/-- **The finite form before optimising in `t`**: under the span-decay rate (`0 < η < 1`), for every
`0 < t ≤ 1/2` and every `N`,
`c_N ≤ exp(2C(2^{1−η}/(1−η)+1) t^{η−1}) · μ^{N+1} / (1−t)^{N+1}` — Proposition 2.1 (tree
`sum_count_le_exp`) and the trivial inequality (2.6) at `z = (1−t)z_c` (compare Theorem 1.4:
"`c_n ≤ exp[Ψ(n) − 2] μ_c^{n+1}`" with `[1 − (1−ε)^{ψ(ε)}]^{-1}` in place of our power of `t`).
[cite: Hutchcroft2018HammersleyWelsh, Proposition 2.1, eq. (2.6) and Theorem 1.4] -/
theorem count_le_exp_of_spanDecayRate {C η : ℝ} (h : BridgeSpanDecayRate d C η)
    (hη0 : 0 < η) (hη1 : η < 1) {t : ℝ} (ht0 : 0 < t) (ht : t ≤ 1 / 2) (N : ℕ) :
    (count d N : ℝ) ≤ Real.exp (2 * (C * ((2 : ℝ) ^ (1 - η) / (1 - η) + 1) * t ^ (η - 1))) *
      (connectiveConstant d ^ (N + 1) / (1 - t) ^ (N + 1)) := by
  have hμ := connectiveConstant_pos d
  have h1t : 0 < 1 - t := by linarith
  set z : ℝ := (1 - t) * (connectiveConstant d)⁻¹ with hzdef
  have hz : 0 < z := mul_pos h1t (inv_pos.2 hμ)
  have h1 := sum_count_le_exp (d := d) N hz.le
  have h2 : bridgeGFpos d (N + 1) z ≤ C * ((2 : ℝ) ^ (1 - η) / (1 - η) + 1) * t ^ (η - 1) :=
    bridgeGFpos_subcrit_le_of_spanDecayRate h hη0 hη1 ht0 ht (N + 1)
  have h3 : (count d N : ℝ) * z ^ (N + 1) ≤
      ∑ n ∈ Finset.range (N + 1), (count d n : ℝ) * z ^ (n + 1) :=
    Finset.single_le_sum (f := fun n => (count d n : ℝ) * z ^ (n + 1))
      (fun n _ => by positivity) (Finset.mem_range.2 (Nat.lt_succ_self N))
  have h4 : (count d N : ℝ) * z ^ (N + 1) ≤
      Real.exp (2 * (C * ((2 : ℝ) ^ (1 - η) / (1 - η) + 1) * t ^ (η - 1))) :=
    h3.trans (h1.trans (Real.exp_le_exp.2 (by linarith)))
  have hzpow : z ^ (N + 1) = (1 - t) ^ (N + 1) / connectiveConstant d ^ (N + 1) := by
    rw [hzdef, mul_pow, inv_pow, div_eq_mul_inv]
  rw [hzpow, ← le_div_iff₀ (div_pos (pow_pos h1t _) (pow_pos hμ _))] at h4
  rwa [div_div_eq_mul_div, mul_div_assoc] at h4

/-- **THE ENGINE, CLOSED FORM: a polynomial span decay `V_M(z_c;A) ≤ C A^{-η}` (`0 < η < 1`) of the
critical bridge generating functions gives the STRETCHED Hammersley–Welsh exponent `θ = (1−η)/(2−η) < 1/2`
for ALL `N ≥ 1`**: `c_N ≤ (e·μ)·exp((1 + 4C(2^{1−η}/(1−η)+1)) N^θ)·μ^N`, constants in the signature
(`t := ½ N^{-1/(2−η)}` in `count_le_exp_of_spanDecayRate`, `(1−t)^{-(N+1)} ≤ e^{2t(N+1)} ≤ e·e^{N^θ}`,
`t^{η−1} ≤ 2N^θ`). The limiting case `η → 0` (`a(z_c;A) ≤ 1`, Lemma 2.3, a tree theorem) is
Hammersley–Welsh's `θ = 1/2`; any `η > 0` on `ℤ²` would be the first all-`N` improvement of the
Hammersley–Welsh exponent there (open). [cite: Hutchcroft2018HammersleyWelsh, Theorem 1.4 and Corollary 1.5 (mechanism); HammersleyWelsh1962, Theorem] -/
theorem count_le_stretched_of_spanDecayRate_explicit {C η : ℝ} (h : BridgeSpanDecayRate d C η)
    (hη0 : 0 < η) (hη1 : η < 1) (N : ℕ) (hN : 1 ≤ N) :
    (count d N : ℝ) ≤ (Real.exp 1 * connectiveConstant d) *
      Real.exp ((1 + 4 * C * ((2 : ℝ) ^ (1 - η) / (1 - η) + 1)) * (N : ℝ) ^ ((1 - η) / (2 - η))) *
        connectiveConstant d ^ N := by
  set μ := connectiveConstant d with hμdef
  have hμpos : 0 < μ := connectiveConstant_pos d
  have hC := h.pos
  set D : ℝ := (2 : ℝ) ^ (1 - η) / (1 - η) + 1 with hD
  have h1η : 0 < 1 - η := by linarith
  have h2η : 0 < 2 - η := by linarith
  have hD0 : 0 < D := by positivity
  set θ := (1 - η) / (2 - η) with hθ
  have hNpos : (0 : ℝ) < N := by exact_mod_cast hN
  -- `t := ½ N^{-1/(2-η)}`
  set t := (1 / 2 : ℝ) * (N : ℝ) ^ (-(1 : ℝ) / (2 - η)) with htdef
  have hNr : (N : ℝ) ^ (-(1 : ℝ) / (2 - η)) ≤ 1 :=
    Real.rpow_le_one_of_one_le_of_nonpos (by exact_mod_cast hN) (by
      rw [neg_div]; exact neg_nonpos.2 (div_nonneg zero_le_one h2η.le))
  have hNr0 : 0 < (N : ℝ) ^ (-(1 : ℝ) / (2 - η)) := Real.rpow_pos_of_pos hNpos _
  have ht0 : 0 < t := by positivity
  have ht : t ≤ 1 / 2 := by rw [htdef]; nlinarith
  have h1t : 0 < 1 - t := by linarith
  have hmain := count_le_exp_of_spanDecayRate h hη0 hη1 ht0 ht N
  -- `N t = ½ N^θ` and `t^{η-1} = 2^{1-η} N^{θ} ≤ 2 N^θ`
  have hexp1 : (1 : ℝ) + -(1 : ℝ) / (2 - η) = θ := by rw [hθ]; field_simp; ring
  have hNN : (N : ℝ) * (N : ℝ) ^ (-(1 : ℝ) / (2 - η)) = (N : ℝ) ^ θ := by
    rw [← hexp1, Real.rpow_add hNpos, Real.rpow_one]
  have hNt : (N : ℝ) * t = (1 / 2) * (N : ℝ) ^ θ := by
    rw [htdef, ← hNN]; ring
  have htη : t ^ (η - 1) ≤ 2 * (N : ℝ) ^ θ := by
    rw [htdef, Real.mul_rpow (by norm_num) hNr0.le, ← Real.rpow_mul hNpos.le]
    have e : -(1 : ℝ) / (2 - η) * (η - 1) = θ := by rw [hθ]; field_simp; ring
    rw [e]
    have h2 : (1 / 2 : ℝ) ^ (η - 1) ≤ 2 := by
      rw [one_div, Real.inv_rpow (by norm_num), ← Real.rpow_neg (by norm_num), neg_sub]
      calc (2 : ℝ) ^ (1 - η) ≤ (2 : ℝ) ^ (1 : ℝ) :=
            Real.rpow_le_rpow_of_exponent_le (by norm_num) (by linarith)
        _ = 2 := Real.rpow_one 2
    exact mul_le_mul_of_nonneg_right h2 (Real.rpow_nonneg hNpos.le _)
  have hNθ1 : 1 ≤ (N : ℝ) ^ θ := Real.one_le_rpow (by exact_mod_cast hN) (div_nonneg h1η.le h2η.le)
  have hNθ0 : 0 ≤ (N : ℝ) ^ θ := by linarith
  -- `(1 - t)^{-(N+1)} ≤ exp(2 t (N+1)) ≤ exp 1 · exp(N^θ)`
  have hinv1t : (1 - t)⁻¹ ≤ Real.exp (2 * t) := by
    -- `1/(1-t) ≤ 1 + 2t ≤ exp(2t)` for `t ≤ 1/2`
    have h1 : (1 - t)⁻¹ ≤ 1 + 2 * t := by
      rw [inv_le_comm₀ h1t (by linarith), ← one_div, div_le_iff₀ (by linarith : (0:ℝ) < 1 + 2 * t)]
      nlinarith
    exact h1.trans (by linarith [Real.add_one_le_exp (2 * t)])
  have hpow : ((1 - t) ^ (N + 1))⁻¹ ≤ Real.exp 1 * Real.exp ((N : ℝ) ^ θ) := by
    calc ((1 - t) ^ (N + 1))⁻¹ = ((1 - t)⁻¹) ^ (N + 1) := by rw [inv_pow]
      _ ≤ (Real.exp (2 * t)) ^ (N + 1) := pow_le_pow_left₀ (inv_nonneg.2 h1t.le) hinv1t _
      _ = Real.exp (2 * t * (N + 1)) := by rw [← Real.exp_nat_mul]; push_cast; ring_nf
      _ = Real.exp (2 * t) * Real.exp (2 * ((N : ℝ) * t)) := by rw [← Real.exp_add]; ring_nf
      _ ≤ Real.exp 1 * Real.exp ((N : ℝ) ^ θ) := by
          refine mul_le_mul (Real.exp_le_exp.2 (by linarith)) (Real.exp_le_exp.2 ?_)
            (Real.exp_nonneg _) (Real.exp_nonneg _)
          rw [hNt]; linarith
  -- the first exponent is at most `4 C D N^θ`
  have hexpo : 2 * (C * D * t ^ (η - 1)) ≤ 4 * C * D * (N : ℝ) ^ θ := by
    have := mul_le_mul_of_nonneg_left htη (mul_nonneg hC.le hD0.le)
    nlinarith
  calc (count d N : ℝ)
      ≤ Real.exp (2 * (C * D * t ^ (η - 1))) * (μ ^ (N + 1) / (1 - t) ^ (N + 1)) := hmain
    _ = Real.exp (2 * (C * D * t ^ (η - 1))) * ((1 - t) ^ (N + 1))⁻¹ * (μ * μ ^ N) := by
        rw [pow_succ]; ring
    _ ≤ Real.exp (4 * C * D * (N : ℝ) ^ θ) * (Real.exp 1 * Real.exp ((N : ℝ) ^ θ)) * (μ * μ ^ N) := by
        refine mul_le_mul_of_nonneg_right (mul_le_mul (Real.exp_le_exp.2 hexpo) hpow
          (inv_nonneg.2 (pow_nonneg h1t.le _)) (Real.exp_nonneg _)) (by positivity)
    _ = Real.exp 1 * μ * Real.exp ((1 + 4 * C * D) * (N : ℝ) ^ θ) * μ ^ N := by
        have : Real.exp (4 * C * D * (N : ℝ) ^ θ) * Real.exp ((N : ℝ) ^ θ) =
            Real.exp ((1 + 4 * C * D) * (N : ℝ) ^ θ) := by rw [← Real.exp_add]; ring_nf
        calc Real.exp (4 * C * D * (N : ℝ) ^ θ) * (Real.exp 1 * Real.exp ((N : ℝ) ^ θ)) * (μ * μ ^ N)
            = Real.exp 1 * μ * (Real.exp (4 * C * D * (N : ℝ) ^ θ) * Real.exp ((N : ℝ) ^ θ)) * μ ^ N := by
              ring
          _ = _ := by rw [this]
------------------------------------
# WHAT NEEDS TO BE DONE
Using the material above, quote the first line and each line after it, stopping at and including the line that holds "rw [hzpow, ←".

# ANSWER TO THE PROBLEM
/-- **The finite form before optimising in `t`**: under the span-decay rate (`0 < η < 1`), for every
`0 < t ≤ 1/2` and every `N`,
`c_N ≤ exp(2C(2^{1−η}/(1−η)+1) t^{η−1}) · μ^{N+1} / (1−t)^{N+1}` — Proposition 2.1 (tree
`sum_count_le_exp`) and the trivial inequality (2.6) at `z = (1−t)z_c` (compare Theorem 1.4:
"`c_n ≤ exp[Ψ(n) − 2] μ_c^{n+1}`" with `[1 − (1−ε)^{ψ(ε)}]^{-1}` in place of our power of `t`).
[cite: Hutchcroft2018HammersleyWelsh, Proposition 2.1, eq. (2.6) and Theorem 1.4] -/
theorem count_le_exp_of_spanDecayRate {C η : ℝ} (h : BridgeSpanDecayRate d C η)
    (hη0 : 0 < η) (hη1 : η < 1) {t : ℝ} (ht0 : 0 < t) (ht : t ≤ 1 / 2) (N : ℕ) :
    (count d N : ℝ) ≤ Real.exp (2 * (C * ((2 : ℝ) ^ (1 - η) / (1 - η) + 1) * t ^ (η - 1))) *
      (connectiveConstant d ^ (N + 1) / (1 - t) ^ (N + 1)) := by
  have hμ := connectiveConstant_pos d
  have h1t : 0 < 1 - t := by linarith
  set z : ℝ := (1 - t) * (connectiveConstant d)⁻¹ with hzdef
  have hz : 0 < z := mul_pos h1t (inv_pos.2 hμ)
  have h1 := sum_count_le_exp (d := d) N hz.le
  have h2 : bridgeGFpos d (N + 1) z ≤ C * ((2 : ℝ) ^ (1 - η) / (1 - η) + 1) * t ^ (η - 1) :=
    bridgeGFpos_subcrit_le_of_spanDecayRate h hη0 hη1 ht0 ht (N + 1)
  have h3 : (count d N : ℝ) * z ^ (N + 1) ≤
      ∑ n ∈ Finset.range (N + 1), (count d n : ℝ) * z ^ (n + 1) :=
    Finset.single_le_sum (f := fun n => (count d n : ℝ) * z ^ (n + 1))
      (fun n _ => by positivity) (Finset.mem_range.2 (Nat.lt_succ_self N))
  have h4 : (count d N : ℝ) * z ^ (N + 1) ≤
      Real.exp (2 * (C * ((2 : ℝ) ^ (1 - η) / (1 - η) + 1) * t ^ (η - 1))) :=
    h3.trans (h1.trans (Real.exp_le_exp.2 (by linarith)))
  have hzpow : z ^ (N + 1) = (1 - t) ^ (N + 1) / connectiveConstant d ^ (N + 1) := by
    rw [hzdef, mul_pow, inv_pow, div_eq_mul_inv]
  rw [hzpow, ← le_div_iff₀ (div_pos (pow_pos h1t _) (pow_pos hμ _))] at h4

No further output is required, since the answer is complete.